import Summits.CriticalPhenomena.PercolationContinuityZ3.Theorems.Transplant.TiltedWedgeComponentClimb
import HarnessLib

/-!
# The full tilted 3D wedge on the component of its base: the EXIT DATUM of a cube (thick exits by the blunted design, thin side exits by the climb)

builds on p205010 (kernel theorem, internal audit signed; external expert review pending) — NOT used in this file.
Lane `prim-bschramm`, seat `prim-bschramm-p2` (gen 27; class C1b, METHOD = input substitution; memo `HOME/bschramm/P2-LATTICES.md` §95);
helper file (`--supports stmt-CriticalPhenomena-4575 --as helper`).

THE USE (sequel `TiltedWedgeComponentUniqueness`): uniqueness of the infinite cluster at every density on the graph `ℤ³[C_β]`,
`C_β = {x | β ↔ x inside W}` the component of the base of the wedge `W = {s₁x₁ ≤ x₂ ≤ s₂x₁} × ℤ`.  THE DATUM (`exit_datum_comp`, for any
`D ⊆ W` closed under `W`-adjacency, containing the blunted wedge `𝕎_L`, all of whose vertices are joined to `β` inside `W`) = the blunted-wedge design (`TiltedWedgeSlices.exit_datum_core` on `𝕎_L ⊆ C_β`, transferred by monotonicity of the step graph) for the
THICK exits of the cubes, and for the THIN side exits (`u₁ < L`, faces `x₀ = ±N`) a deterministic CLIMB inside the plane `{x₀ = ±(N+1)}` along a
planar path of the sector of length `≤ C*` (`climb_bound`: uniform over the finite set of thin positions; the path exists because `u ∈ C_β`) to the
thick base point `(±(N+1), L, ⌈s₁L⌉) ∈ 𝕎_L`, followed by the slice and floor data of the blunted wedge.  Probability `≥ α·A.α·A.α⁴`, `≤ 1 + C* + 3k`
extra edges, uniformly in `N ≥ N₀` and in the exit.
[cite: AizenmanChayesChayesFrohlichRusso1983, §4 Thm 4.4, Lemma 4.2 (a), Lemma 4.3] [cite: BarskyGrimmettNewman1991, Cor. to Thm 1.1 (iii), (iv)]
[cite: DuminilCopinSidoraviciusTassion2016, Thm. 1 and §2] [cite: GrimmettPercolation1999, Thm. (7.2)(b) p. 148; §8.3 Thm (8.8) p. 202]
[cite: ChayesChayes1986Wedges, Thm. 1] -/

noncomputable section

namespace Summit.CriticalPhenomena.PercolationContinuityZ3.Theorems.Transplant

namespace TiltWedgeUniq

open MeasureTheory Literature.Probability.Percolation Literature.Probability.LatticeModels SimpleGraph HSU OrthantUniq HalfSlabUniq
  TubeSlabUniq DesignTransport WallUniq TiltSector Filter
open scoped Classical Topology

variable {s₁ s₂ : ℝ}

/-! ## §1 The exit datum of a cube in a sub-domain containing the blunted wedge -/

section Exit

variable {L : ℕ} {D : Set (Site 3)} (hs : s₁ < s₂) (hs₁ : 0 < s₁) (hs2 : s₁ ≤ 2)
  (hDW : D ⊆ {x : Site 3 | s₁ * (x 1 : ℝ) ≤ (x 2 : ℝ) ∧ (x 2 : ℝ) ≤ s₂ * (x 1 : ℝ)})
  (hcl : ∀ ⦃a b : Site 3⦄, a ∈ D → b ∈ {x : Site 3 | s₁ * (x 1 : ℝ) ≤ (x 2 : ℝ) ∧ (x 2 : ℝ) ≤ s₂ * (x 1 : ℝ)} → (zdGraph 3).Adj a b → b ∈ D)
  (hLD : {x : Site 3 | (L : ℤ) ≤ x 1 ∧ (s₁ * (x 1 : ℝ) ≤ (x 2 : ℝ) ∧ (x 2 : ℝ) ≤ s₂ * (x 1 : ℝ))} ⊆ D)
  (hreach : ∀ x ∈ D, (withinGraph (zdGraph 3) {x : Site 3 | s₁ * (x 1 : ℝ) ≤ (x 2 : ℝ) ∧ (x 2 : ℝ) ≤ s₂ * (x 1 : ℝ)}).Reachable
    (![0, (⌈(s₁ + 2) / (s₂ - s₁)⌉₊ : ℤ), ⌈s₁ * (((⌈(s₁ + 2) / (s₂ - s₁)⌉₊ : ℤ) : ℤ) : ℝ)⌉] : Site 3) x)
  {Cst : ℕ} (hclimb : ∀ q : Site 3, q ∈ {x : Site 3 | x ∈ slab 3 0 ∧ (s₁ * (x 1 : ℝ) ≤ (x 2 : ℝ) ∧ (x 2 : ℝ) ≤ s₂ * (x 1 : ℝ))} →
    q 1 < (L : ℤ) →
    (withinGraph (zdGraph 3) {x : Site 3 | x ∈ slab 3 0 ∧ (s₁ * (x 1 : ℝ) ≤ (x 2 : ℝ) ∧ (x 2 : ℝ) ≤ s₂ * (x 1 : ℝ))}).Reachable
      (![0, (⌈(s₁ + 2) / (s₂ - s₁)⌉₊ : ℤ), ⌈s₁ * (((⌈(s₁ + 2) / (s₂ - s₁)⌉₊ : ℤ) : ℤ) : ℝ)⌉] : Site 3) q →
    ∃ p : (withinGraph (zdGraph 3) {x : Site 3 | x ∈ slab 3 0 ∧ (s₁ * (x 1 : ℝ) ≤ (x 2 : ℝ) ∧ (x 2 : ℝ) ≤ s₂ * (x 1 : ℝ))}).Walk
      q ![0, (L : ℤ), ⌈s₁ * (((L : ℤ) : ℤ) : ℝ)⌉], p.length ≤ Cst)
  {σ₁ σ₂ : ℝ} (hσ₁ : s₁ ≤ σ₁) (hσ : σ₁ ≤ σ₂) (hσ₂ : σ₂ ≤ s₂)
  {H : ℕ} (hthick : 2 * (H : ℝ) ≤ (s₂ - s₁) * (L : ℝ)) {k N : ℕ} (hLN : (L : ℤ) ≤ (N : ℤ) + 1) (hLNle : L ≤ N) (hsN : s₂ * (L : ℝ) ≤ N)
  {Y Ω₂ Z T : ℤ} (hY : (N : ℤ) + 1 ≤ Y) (hΩ₂ : Ω₂ = ⌈s₁ * (Y : ℝ)⌉) (hZ : Z = ⌊s₂ * (Y : ℝ)⌋) (hΩZ : Ω₂ ≤ Z) (hT : T = Y + (Z - Ω₂))
  (hfit : (s₂ - σ₂) * (((N : ℤ) + 1 : ℤ) : ℝ) + σ₂ * (T : ℝ) + H + 1 ≤ s₂ * (Y : ℝ))
  {M : ℕ} (hMk : k ≤ M) (hMT : T ≤ (M : ℤ)) (hMs : s₂ * (T : ℝ) ≤ M)
  {p' : unitInterval} (A : SlabArmKit k p') {α : ℝ} (hα : 0 < α)
  (harm : ∀ b : Site 3, b ∈ slab 3 k →
    α ≤ (bondPercolation (zdGraph 3) p').real (percolatesVia (withinGraph (zdGraph 3) (armUpAt k σ₁ σ₂ H b)) b) ∧
    α ≤ (bondPercolation (zdGraph 3) p').real (percolatesVia (withinGraph (zdGraph 3) (armDnAt k σ₁ σ₂ H b)) b))
  (hN : 1 ≤ N) (hNY : (N : ℤ) + 1 + 2 * ((N + 1 + k : ℕ) : ℤ) ≤ Y) (hfl : (Ω₂ : ℝ) + k ≤ s₂ * ((Y : ℝ) - 2 * ((N + 1 + k : ℕ) : ℝ)))
  {Mt : ℕ} (hM1 : N + 1 ≤ Mt) (hM2 : M + (N + 1 + k) ≤ Mt) (hM3 : k + 2 + 6 * (N + 1 + k) + ((Y + 1).natAbs + Ω₂.natAbs) ≤ Mt)
  (hM4 : N + 1 + Cst ≤ Mt)

include hs hs₁ hs2 hDW hcl hLD hreach hclimb hσ₁ hσ hσ₂ hthick hLN hLNle hsN hY hΩ₂ hZ hΩZ hT hfit hMk hMT hMs hα harm hN hNY hfl hM1 hM2 hM3 hM4 in
/-- **THE EXIT DATUM OF THE CUBE `[-N,N]³` IN A SUB-DOMAIN `D` OF THE WEDGE CONTAINING `𝕎_L`** (`D ⊆ W` closed under `W`-adjacency, every vertex
of `D` joined to the base inside `W`; all size constraints explicit): every `u ∈ [-N,N]³` with a `D`-neighbour outside the cube is joined to the
station `(0, Y, Ω₂)` through open exterior steps of the cube inside `D` by `≤ 1 + C* + 3k` extra open edges of `[-M*, M*]³` on an increasing event of
probability `≥ α·A.α·A.α⁴` — thick exits by the blunted-wedge design (`exit_datum_core` in `𝕎_L ⊆ D`), thin side exits by escape + CLIMB
(`lifted_walk_datum`, `climb_bound`) + slice + floor. [cite: AizenmanChayesChayesFrohlichRusso1983, §4 Cor. to Lemma 4.3 and Lemma 4.2 (a)] -/
theorem exit_datum_comp {u : Site 3} (hu : u ∈ boxSet 3 N) (hw : ∃ w, w ∉ boxSet 3 N ∧ (withinGraph (zdGraph 3) D).Adj u w) :
    ∃ E : Set (BondConfig (Site 3)), IsUpperSet E ∧ MeasurableSet E ∧ DeterminedBy E ↑(edgesIn (zdGraph 3) (box 3 Mt)) ∧
      α * A.α * (A.α ^ 2 * A.α ^ 2) ≤ (bondPercolation (zdGraph 3) p').real E ∧
      ∀ ω ∈ E, ∃ F : Finset (Sym2 (Site 3)), F ⊆ edgesIn (zdGraph 3) (box 3 Mt) ∧ F.card ≤ 1 + (Cst + (k + (k + k))) ∧
        ω ∪ ↑F ∈ openConnVia (starGraph (withinGraph (zdGraph 3) D) Set.univ (boxSet 3 N)) u ![0, Y, Ω₂] := by
  have hs₂ : 0 < s₂ := hs₁.trans hs
  have hWL : ∀ x : Site 3, x ∈ {x : Site 3 | (L : ℤ) ≤ x 1 ∧ (s₁ * (x 1 : ℝ) ≤ (x 2 : ℝ) ∧ (x 2 : ℝ) ≤ s₂ * (x 1 : ℝ))} ↔
      ((L : ℤ) ≤ x 1 ∧ (s₁ * (x 1 : ℝ) ≤ (x 2 : ℝ) ∧ (x 2 : ℝ) ≤ s₂ * (x 1 : ℝ))) := fun x => Iff.rfl
  obtain ⟨huD, hcases⟩ := sub_exit_cases hs hs₁ hDW hN hu hw
  have huW := hDW huD
  have hub := mem_boxSet_iff.1 hu
  -- the graph monotonicity `𝕎_L ⊆ D`
  have hK : starGraph (withinGraph (zdGraph 3) {x : Site 3 | (L : ℤ) ≤ x 1 ∧ (s₁ * (x 1 : ℝ) ≤ (x 2 : ℝ) ∧ (x 2 : ℝ) ≤ s₂ * (x 1 : ℝ))})
      Set.univ (boxSet 3 N) ≤ starGraph (withinGraph (zdGraph 3) D) Set.univ (boxSet 3 N) :=
    fun a b hab => ⟨withinGraph_mono (zdGraph 3) hLD hab.1, hab.2.1, hab.2.2.1, hab.2.2.2⟩
  -- THICK exits: `u ∈ 𝕎_L` with a `𝕎_L`-neighbour outside the cube
  have thick : ∀ (w : Site 3), w ∈ D → w ∉ boxSet 3 N → (zdGraph 3).Adj u w → (L : ℤ) ≤ u 1 → (L : ℤ) ≤ w 1 →
      ∃ E : Set (BondConfig (Site 3)), IsUpperSet E ∧ MeasurableSet E ∧ DeterminedBy E ↑(edgesIn (zdGraph 3) (box 3 Mt)) ∧
        α * A.α * (A.α ^ 2 * A.α ^ 2) ≤ (bondPercolation (zdGraph 3) p').real E ∧
        ∀ ω ∈ E, ∃ F : Finset (Sym2 (Site 3)), F ⊆ edgesIn (zdGraph 3) (box 3 Mt) ∧ F.card ≤ 1 + (Cst + (k + (k + k))) ∧
          ω ∪ ↑F ∈ openConnVia (starGraph (withinGraph (zdGraph 3) D) Set.univ (boxSet 3 N)) u ![0, Y, Ω₂] := by
    intro w hwD hwbox hadj hu1 hw1
    have huL : u ∈ {x : Site 3 | (L : ℤ) ≤ x 1 ∧ (s₁ * (x 1 : ℝ) ≤ (x 2 : ℝ) ∧ (x 2 : ℝ) ≤ s₂ * (x 1 : ℝ))} := ⟨hu1, huW⟩
    have hwL : w ∈ {x : Site 3 | (L : ℤ) ≤ x 1 ∧ (s₁ * (x 1 : ℝ) ≤ (x 2 : ℝ) ∧ (x 2 : ℝ) ≤ s₂ * (x 1 : ℝ))} := ⟨hw1, hDW hwD⟩
    have h := exit_datum_core hWL hs hs₁ hs2 hσ₁ hσ hσ₂ hthick hLN hY hΩ₂ hZ hΩZ hT hfit hMk hMT hMs A hα harm hN hNY hfl hM1 hM2 hM3 hu
      ⟨w, hwbox, withinGraph_adj.2 ⟨hadj, huL, hwL⟩⟩
    exact design_weaken (one_mul _).ge (by omega) (design_mono_graph hK h)
  by_cases hu1 : (L : ℤ) ≤ u 1
  · -- every exit type is thick
    rcases hcases with ⟨hu1N, hbD⟩ | ⟨hu2N, hbD⟩ | ⟨hu0N, hbD⟩ | ⟨hu0N, hbD⟩
    · have e1 : (u + Pi.single 1 1 : Site 3) 1 = u 1 + 1 := by simp
      exact thick _ hbD (fun h => by have := (mem_boxSet_iff.1 h) 1; rw [e1] at this; omega)
        ((zdGraph_adj_iff _ _).2 ⟨1, Or.inl rfl⟩) hu1 (by rw [e1]; omega)
    · have e1 : (u + Pi.single 2 1 : Site 3) 1 = u 1 := by simp
      have e2 : (u + Pi.single 2 1 : Site 3) 2 = u 2 + 1 := by simp
      exact thick _ hbD (fun h => by have := (mem_boxSet_iff.1 h) 2; rw [e2] at this; omega)
        ((zdGraph_adj_iff _ _).2 ⟨2, Or.inl rfl⟩) hu1 (by rw [e1]; exact hu1)
    · have e1 : (u + Pi.single 0 1 : Site 3) 1 = u 1 := by simp
      have e0 : (u + Pi.single 0 1 : Site 3) 0 = u 0 + 1 := by simp
      exact thick _ hbD (fun h => by have := (mem_boxSet_iff.1 h) 0; rw [e0] at this; omega)
        ((zdGraph_adj_iff _ _).2 ⟨0, Or.inl rfl⟩) hu1 (by rw [e1]; exact hu1)
    · have e1 : (u - Pi.single 0 1 : Site 3) 1 = u 1 := by simp
      have e0 : (u - Pi.single 0 1 : Site 3) 0 = u 0 - 1 := by simp
      exact thick _ hbD (fun h => by have := (mem_boxSet_iff.1 h) 0; rw [e0] at this; omega)
        ((zdGraph_adj_iff _ _).2 ⟨0, Or.inr (by simp)⟩) hu1 (by rw [e1]; exact hu1)
  · -- THIN exits: only the side faces (top: `u₁ = N ≥ L`; right: `u₂ = N`, `s₂u₁ ≥ N ≥ s₂L`)
    push Not at hu1
    have hLr : (u 1 : ℝ) < (L : ℝ) := by exact_mod_cast hu1
    rcases hcases with ⟨hu1N, -⟩ | ⟨hu2N, -⟩ | hside
    · exfalso; omega
    · exfalso
      have h2 := huW.2
      rw [hu2N] at h2
      push_cast at h2
      have : s₂ * (u 1 : ℝ) < s₂ * (L : ℝ) := mul_lt_mul_of_pos_left hLr hs₂
      linarith
    -- the side apex `b = u ± e₀`, its plane `x₀ = c₀`, and the slice base `c`
    obtain ⟨c₀, c, b, hbD, hadj, hb0, hb1, hb2, hc, hck, hcabs, hcoff⟩ : ∃ (c₀ c : ℤ) (b : Site 3), b ∈ D ∧ (zdGraph 3).Adj u b ∧
        b 0 = c₀ ∧ b 1 = u 1 ∧ b 2 = u 2 ∧ c ≤ c₀ ∧ c₀ ≤ c + k ∧ |c| ≤ ((N + 1 + k : ℕ) : ℤ) ∧
        (∀ x : Site 3, c ≤ x 0 → x 0 ≤ c + k → x ∉ boxSet 3 N) ∧ (c₀ = (N : ℤ) + 1 ∨ c₀ = -(N : ℤ) - 1) := by
      rcases hside with ⟨hu0N, hbD⟩ | ⟨hu0N, hbD⟩
      · refine ⟨(N : ℤ) + 1, (N : ℤ) + 1, u + Pi.single 0 1, hbD, (zdGraph_adj_iff _ _).2 ⟨0, Or.inl rfl⟩, by simp [hu0N], by simp,
          by simp, le_rfl, by omega, by rw [abs_le]; push_cast; constructor <;> omega, fun x h0 _ hxb => ?_, Or.inl rfl⟩
        have := (mem_boxSet_iff.1 hxb) 0; omega
      · refine ⟨-(N : ℤ) - 1, -(N : ℤ) - 1 - k, u - Pi.single 0 1, hbD, (zdGraph_adj_iff _ _).2 ⟨0, Or.inr (by simp)⟩,
          by rw [Pi.sub_apply, Pi.single_eq_same, hu0N], by simp, by simp, by omega, by omega, by rw [abs_le]; push_cast; constructor <;> omega,
          fun x _ h0 hxb => ?_, Or.inr rfl⟩
        have := (mem_boxSet_iff.1 hxb) 0; omega
    obtain ⟨hcoff', hc₀⟩ := hcoff
    have hc₀abs : |c₀| = (N : ℤ) + 1 := by rcases hc₀ with rfl | rfl <;> rw [abs_eq (by positivity)] <;> [left; right] <;> ring
    have hbW := hDW hbD
    have hbbox : b ∉ boxSet 3 N := hcoff' b (by rw [hb0]; exact hc) (by rw [hb0]; exact hck)
    -- (i) the escape step
    have hbM : ∀ j, |b j| ≤ (Mt : ℤ) := by
      intro j; fin_cases j
      · show |b 0| ≤ (Mt : ℤ); rw [hb0, hc₀abs]; omega
      · show |b 1| ≤ (Mt : ℤ); rw [hb1]; have := hub 1; rw [abs_le]; omega
      · show |b 2| ≤ (Mt : ℤ); rw [hb2]; have := hub 2; rw [abs_le]; omega
    have huM : ∀ j, |u j| ≤ (Mt : ℤ) := fun j => by have := hub j; rw [abs_le]; omega
    have h₁ := step_datum (D := D) (Λ := boxSet 3 N) p' hadj huD hbD (fun h => hbbox h.2) huM hbM
    -- (ii) the climb inside the plane `x₀ = c₀`
    set q : Site 3 := ![0, u 1, u 2] with hq
    have hqT : q ∈ {x : Site 3 | x ∈ slab 3 0 ∧ (s₁ * (x 1 : ℝ) ≤ (x 2 : ℝ) ∧ (x 2 : ℝ) ≤ s₂ * (x 1 : ℝ))} := proj_mem huW
    have hqreach : (withinGraph (zdGraph 3) {x : Site 3 | x ∈ slab 3 0 ∧ (s₁ * (x 1 : ℝ) ≤ (x 2 : ℝ) ∧ (x 2 : ℝ) ≤ s₂ * (x 1 : ℝ))}).Reachable
        (![0, (⌈(s₁ + 2) / (s₂ - s₁)⌉₊ : ℤ), ⌈s₁ * (((⌈(s₁ + 2) / (s₂ - s₁)⌉₊ : ℤ) : ℤ) : ℝ)⌉] : Site 3) q := by
      obtain ⟨pw⟩ := hreach u huD
      have h := proj_reachable pw
      have e : (![0, (![0, (⌈(s₁ + 2) / (s₂ - s₁)⌉₊ : ℤ), ⌈s₁ * (((⌈(s₁ + 2) / (s₂ - s₁)⌉₊ : ℤ) : ℤ) : ℝ)⌉] : Site 3) 1,
          (![0, (⌈(s₁ + 2) / (s₂ - s₁)⌉₊ : ℤ), ⌈s₁ * (((⌈(s₁ + 2) / (s₂ - s₁)⌉₊ : ℤ) : ℤ) : ℝ)⌉] : Site 3) 2] : Site 3) =
          ![0, (⌈(s₁ + 2) / (s₂ - s₁)⌉₊ : ℤ), ⌈s₁ * (((⌈(s₁ + 2) / (s₂ - s₁)⌉₊ : ℤ) : ℤ) : ℝ)⌉] := by
        ext l; fin_cases l <;> simp
      rw [e] at h
      exact h
    obtain ⟨pc, hpc⟩ := hclimb q hqT (by simp [hq]; exact hu1) hqreach
    have hstart : q + ![c₀, 0, 0] = b := by
      ext l; fin_cases l
      · simp [hq, hb0]
      · simp [hq, hb1]
      · simp [hq, hb2]
    have hsupp0 : ∀ z ∈ pc.support, z 0 = 0 := fun z hz => by
      have h0 := (support_subset_of_walk_withinGraph (zdGraph 3) pc hqT z hz).1
      have : z 0 ≤ 0 ∧ 0 ≤ z 0 := ⟨by simpa using h0.2, h0.1⟩
      omega
    have h₂ := lifted_walk_datum (Λ := boxSet 3 N) hcl c₀ (M := Mt) p' pc (by rw [hstart]; exact hbD)
      (fun z hz hzb => by
        have h0 := (mem_boxSet_iff.1 hzb) 0
        rw [(HornUniq.add_vec_apply z c₀).1, hsupp0 z hz] at h0
        rcases hc₀ with rfl | rfl <;> omega)
      (fun z hz j => by
        have hzq := walk_coord_bound pc z hz
        obtain ⟨e0, e1, e2⟩ := HornUniq.add_vec_apply z c₀
        have hlen : (pc.length : ℤ) ≤ Cst := by exact_mod_cast hpc
        fin_cases j
        · show |(z + ![c₀, 0, 0]) 0| ≤ (Mt : ℤ); rw [e0, hsupp0 z hz, zero_add, hc₀abs]; omega
        · show |(z + ![c₀, 0, 0]) 1| ≤ (Mt : ℤ); rw [e1]
          have h1 := hzq 1; have hu1b := hub 1; simp [hq] at h1
          rw [abs_le] at h1 ⊢; omega
        · show |(z + ![c₀, 0, 0]) 2| ≤ (Mt : ℤ); rw [e2]
          have h1 := hzq 2; have hu2b := hub 2; simp [hq] at h1
          rw [abs_le] at h1 ⊢; omega)
    rw [hstart] at h₂
    -- the thick base point `t = (c₀, L, ⌈s₁L⌉) ∈ 𝕎_L` (the endpoint of the climb lies in the sector slice)
    have hend := support_subset_of_walk_withinGraph (zdGraph 3) pc hqT _ pc.end_mem_support
    obtain ⟨f0, f1, f2⟩ := HornUniq.add_vec_apply (![0, (L : ℤ), ⌈s₁ * (((L : ℤ) : ℤ) : ℝ)⌉] : Site 3) c₀
    have ht0 : ((![0, (L : ℤ), ⌈s₁ * (((L : ℤ) : ℤ) : ℝ)⌉] : Site 3) + ![c₀, 0, 0]) 0 = c₀ := by rw [f0]; simp
    have ht1 : ((![0, (L : ℤ), ⌈s₁ * (((L : ℤ) : ℤ) : ℝ)⌉] : Site 3) + ![c₀, 0, 0]) 1 = L := by rw [f1]; simp
    have htL : (![0, (L : ℤ), ⌈s₁ * (((L : ℤ) : ℤ) : ℝ)⌉] : Site 3) + ![c₀, 0, 0] ∈
        {x : Site 3 | (L : ℤ) ≤ x 1 ∧ (s₁ * (x 1 : ℝ) ≤ (x 2 : ℝ) ∧ (x 2 : ℝ) ≤ s₂ * (x 1 : ℝ))} := by
      refine ⟨by rw [ht1], ?_, ?_⟩
      · rw [f1, f2]; exact hend.2.1
      · rw [f1, f2]; exact hend.2.2
    -- (iii) the slice datum from `t` and (iv) the floor datum, in `𝕎_L`, transferred to `D`
    have hcn : c.natAbs ≤ N + 1 + k := by
      have h := hcabs; rw [← Int.natCast_natAbs] at h; exact_mod_cast h
    have hΩ₂lo : s₁ * (Y : ℝ) ≤ (Ω₂ : ℝ) := by rw [hΩ₂]; exact Int.le_ceil _
    have h₃ := design_mono (subset_refl _) (show M + (c.natAbs + 0 + 0) ≤ Mt by omega)
      (slice_far_datum hWL hs hs₁ hs2 hσ₁ hσ hσ₂ hthick hLN hY hΩ₂ hZ hΩZ hT hfit hMk hMT hMs A hα harm htL (by rw [ht0]; exact hc)
        (by rw [ht0]; exact hck) (by rw [ht1]; exact hLN) (fun x _ hx0 hx0' _ => hcoff' x hx0 hx0'))
    have h₄ := design_mono (subset_refl _) hM3 (floor_datum hWL hs hs₁ (Lh := N + 1 + k) hΩ₂lo hLN hNY hfl A hcabs)
    have h₃₄ := design_mono_graph hK (design_chain (mul_pos hα A.α_pos).le h₃ h₄)
    have h₂' := design_weaken le_rfl hpc h₂
    have h₂₃₄ := design_chain zero_le_one h₂' h₃₄
    have hall := design_chain zero_le_one h₁ h₂₃₄
    exact design_weaken (le_of_eq (by ring)) le_rfl hall

end Exit

end TiltWedgeUniq

end Summit.CriticalPhenomena.PercolationContinuityZ3.Theorems.Transplant

end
____________________
* TO DO *
An exact repetition of the material above is required, from its first line through the line holding "# The full tilted", with nothing added.

* ANSWER BELOW *
import Summits.CriticalPhenomena.PercolationContinuityZ3.Theorems.Transplant.TiltedWedgeComponentClimb
import HarnessLib

/-!
# The full tilted 3D wedge on the component of its base: the EXIT DATUM of a cube (thick exits by the blunted design, thin side exits by the climb)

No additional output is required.